Take the data below and copy exactly the lines starting at the one with "reference them by" and finishing at the one with "open Literature.NumberTheory.NumberFields Polynomial", both included.

[Collected data entries]
........

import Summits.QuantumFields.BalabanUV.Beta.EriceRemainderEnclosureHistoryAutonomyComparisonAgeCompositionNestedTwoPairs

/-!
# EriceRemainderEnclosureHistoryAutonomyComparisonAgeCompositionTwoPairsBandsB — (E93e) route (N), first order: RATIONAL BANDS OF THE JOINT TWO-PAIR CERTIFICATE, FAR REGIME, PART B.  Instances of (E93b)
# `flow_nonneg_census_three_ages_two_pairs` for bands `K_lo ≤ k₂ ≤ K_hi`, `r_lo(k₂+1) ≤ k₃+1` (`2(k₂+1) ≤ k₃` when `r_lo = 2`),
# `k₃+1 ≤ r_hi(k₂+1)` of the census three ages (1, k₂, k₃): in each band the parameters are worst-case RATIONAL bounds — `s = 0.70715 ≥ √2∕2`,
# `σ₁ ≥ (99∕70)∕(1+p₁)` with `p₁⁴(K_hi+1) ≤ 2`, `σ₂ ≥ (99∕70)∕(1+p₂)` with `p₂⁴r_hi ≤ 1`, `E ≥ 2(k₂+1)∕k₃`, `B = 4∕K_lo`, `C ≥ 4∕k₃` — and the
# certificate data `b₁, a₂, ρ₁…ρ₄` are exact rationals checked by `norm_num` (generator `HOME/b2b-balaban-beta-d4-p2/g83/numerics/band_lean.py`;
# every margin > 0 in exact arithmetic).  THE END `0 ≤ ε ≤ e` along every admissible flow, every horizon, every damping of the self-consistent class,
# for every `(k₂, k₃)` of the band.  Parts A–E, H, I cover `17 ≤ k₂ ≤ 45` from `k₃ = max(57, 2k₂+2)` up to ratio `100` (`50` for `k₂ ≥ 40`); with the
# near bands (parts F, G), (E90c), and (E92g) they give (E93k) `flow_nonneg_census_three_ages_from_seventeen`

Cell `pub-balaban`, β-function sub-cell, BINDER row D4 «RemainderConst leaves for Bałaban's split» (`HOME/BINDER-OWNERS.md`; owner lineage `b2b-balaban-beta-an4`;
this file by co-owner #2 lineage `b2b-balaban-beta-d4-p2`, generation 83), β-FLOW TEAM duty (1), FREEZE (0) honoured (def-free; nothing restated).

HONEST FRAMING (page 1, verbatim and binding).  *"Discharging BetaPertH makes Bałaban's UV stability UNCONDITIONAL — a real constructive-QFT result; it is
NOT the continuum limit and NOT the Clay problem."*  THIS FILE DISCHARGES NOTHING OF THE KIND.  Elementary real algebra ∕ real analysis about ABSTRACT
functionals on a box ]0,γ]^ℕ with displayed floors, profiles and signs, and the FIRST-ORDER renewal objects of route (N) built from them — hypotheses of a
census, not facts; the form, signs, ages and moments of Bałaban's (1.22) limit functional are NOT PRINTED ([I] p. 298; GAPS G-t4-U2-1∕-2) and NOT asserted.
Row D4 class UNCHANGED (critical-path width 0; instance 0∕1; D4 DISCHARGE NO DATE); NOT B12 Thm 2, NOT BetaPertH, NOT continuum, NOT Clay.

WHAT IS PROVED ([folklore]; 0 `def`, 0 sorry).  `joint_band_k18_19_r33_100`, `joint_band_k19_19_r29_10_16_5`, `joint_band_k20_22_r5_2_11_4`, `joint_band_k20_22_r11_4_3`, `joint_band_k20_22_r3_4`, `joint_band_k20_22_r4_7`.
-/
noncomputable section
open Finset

........

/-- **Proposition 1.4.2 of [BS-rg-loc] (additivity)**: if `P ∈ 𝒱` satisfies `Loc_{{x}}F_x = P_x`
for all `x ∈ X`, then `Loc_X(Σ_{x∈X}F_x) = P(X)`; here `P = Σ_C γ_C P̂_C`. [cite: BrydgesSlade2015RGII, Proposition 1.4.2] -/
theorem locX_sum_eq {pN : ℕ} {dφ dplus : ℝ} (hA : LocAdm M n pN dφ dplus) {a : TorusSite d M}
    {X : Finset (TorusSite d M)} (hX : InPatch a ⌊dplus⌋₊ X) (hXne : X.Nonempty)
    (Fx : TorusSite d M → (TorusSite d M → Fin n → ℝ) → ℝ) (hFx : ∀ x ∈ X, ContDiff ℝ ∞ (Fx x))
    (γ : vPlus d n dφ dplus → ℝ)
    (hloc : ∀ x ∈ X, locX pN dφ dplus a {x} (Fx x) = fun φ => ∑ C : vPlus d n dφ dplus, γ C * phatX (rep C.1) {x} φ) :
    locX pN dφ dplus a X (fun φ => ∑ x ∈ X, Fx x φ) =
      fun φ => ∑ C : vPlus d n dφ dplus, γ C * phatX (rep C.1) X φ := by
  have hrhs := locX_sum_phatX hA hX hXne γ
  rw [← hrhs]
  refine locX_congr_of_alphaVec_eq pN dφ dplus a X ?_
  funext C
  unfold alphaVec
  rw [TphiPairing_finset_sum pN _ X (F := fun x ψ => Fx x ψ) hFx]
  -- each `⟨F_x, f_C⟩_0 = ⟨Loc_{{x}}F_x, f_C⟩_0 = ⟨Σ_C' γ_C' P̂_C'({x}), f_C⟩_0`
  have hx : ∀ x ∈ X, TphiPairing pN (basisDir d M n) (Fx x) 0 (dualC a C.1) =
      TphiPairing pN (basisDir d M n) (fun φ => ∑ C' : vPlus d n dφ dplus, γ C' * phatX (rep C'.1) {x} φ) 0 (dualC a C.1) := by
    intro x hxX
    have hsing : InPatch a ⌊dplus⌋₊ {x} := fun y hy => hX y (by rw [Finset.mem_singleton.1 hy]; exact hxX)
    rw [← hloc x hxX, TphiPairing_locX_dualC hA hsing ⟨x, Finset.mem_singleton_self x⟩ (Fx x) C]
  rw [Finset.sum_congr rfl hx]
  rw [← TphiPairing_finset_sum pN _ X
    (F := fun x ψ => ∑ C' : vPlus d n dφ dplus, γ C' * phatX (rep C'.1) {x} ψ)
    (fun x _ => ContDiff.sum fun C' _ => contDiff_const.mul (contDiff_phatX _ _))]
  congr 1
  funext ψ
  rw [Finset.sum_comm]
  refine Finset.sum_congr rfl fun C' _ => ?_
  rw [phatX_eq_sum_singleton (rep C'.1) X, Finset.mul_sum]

........

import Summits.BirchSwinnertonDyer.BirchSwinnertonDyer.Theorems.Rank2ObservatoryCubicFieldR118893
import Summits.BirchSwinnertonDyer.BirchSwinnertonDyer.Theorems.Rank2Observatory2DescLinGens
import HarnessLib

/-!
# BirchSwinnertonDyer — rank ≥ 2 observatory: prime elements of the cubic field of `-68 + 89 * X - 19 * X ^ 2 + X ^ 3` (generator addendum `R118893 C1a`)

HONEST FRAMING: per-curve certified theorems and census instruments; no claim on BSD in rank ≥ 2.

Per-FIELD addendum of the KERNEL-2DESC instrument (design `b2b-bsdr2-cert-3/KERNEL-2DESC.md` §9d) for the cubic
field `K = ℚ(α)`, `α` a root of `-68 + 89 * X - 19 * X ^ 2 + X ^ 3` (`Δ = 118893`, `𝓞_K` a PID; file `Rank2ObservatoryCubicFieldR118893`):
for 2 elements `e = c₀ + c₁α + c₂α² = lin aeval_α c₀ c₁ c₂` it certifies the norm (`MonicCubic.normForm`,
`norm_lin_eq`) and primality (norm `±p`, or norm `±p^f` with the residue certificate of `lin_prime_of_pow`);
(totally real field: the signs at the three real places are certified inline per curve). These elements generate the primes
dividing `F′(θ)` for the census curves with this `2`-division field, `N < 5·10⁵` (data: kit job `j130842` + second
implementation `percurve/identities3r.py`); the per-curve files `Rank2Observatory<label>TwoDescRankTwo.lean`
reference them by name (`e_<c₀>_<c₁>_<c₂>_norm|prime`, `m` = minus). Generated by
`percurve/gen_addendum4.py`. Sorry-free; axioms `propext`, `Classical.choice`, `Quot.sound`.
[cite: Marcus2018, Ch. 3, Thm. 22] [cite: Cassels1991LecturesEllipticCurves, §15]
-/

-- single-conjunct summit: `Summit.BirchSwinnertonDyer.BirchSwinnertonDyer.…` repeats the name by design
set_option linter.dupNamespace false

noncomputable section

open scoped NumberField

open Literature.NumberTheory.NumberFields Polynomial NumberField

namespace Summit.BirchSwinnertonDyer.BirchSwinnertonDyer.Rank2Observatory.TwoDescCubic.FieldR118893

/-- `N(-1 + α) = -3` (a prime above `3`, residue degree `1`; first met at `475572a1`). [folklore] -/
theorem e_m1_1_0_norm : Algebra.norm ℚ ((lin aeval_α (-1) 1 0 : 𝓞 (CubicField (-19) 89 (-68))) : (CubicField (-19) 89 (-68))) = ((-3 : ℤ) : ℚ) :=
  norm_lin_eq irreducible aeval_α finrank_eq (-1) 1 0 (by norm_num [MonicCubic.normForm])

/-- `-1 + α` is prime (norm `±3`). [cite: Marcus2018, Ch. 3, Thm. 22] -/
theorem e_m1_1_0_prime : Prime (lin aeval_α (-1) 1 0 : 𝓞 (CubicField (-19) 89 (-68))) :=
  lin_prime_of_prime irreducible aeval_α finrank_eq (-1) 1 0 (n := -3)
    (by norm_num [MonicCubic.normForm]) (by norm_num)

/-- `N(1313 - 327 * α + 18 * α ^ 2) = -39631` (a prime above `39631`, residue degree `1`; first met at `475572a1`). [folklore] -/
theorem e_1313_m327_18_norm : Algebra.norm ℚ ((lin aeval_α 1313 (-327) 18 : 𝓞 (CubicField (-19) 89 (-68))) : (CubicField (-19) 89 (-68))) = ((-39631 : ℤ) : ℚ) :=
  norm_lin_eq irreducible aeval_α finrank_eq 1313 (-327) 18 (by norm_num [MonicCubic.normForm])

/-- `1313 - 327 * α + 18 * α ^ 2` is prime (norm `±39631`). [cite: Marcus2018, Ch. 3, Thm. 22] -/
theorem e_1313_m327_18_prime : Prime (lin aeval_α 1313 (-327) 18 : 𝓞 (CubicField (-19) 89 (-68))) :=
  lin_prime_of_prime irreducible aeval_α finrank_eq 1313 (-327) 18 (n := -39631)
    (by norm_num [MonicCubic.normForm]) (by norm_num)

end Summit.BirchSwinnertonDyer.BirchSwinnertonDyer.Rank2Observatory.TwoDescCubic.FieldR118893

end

........

• _Response_:
reference them by name (`e_<c₀>_<c₁>_<c₂>_norm|prime`, `m` = minus). Generated by
`percurve/gen_addendum4.py`. Sorry-free; axioms `propext`, `Classical.choice`, `Quot.sound`.
[cite: Marcus2018, Ch. 3, Thm. 22] [cite: Cassels1991LecturesEllipticCurves, §15]
-/

-- single-conjunct summit: `Summit.BirchSwinnertonDyer.BirchSwinnertonDyer.…` repeats the name by design
set_option linter.dupNamespace false

noncomputable section

open scoped NumberField

open Literature.NumberTheory.NumberFields Polynomial NumberField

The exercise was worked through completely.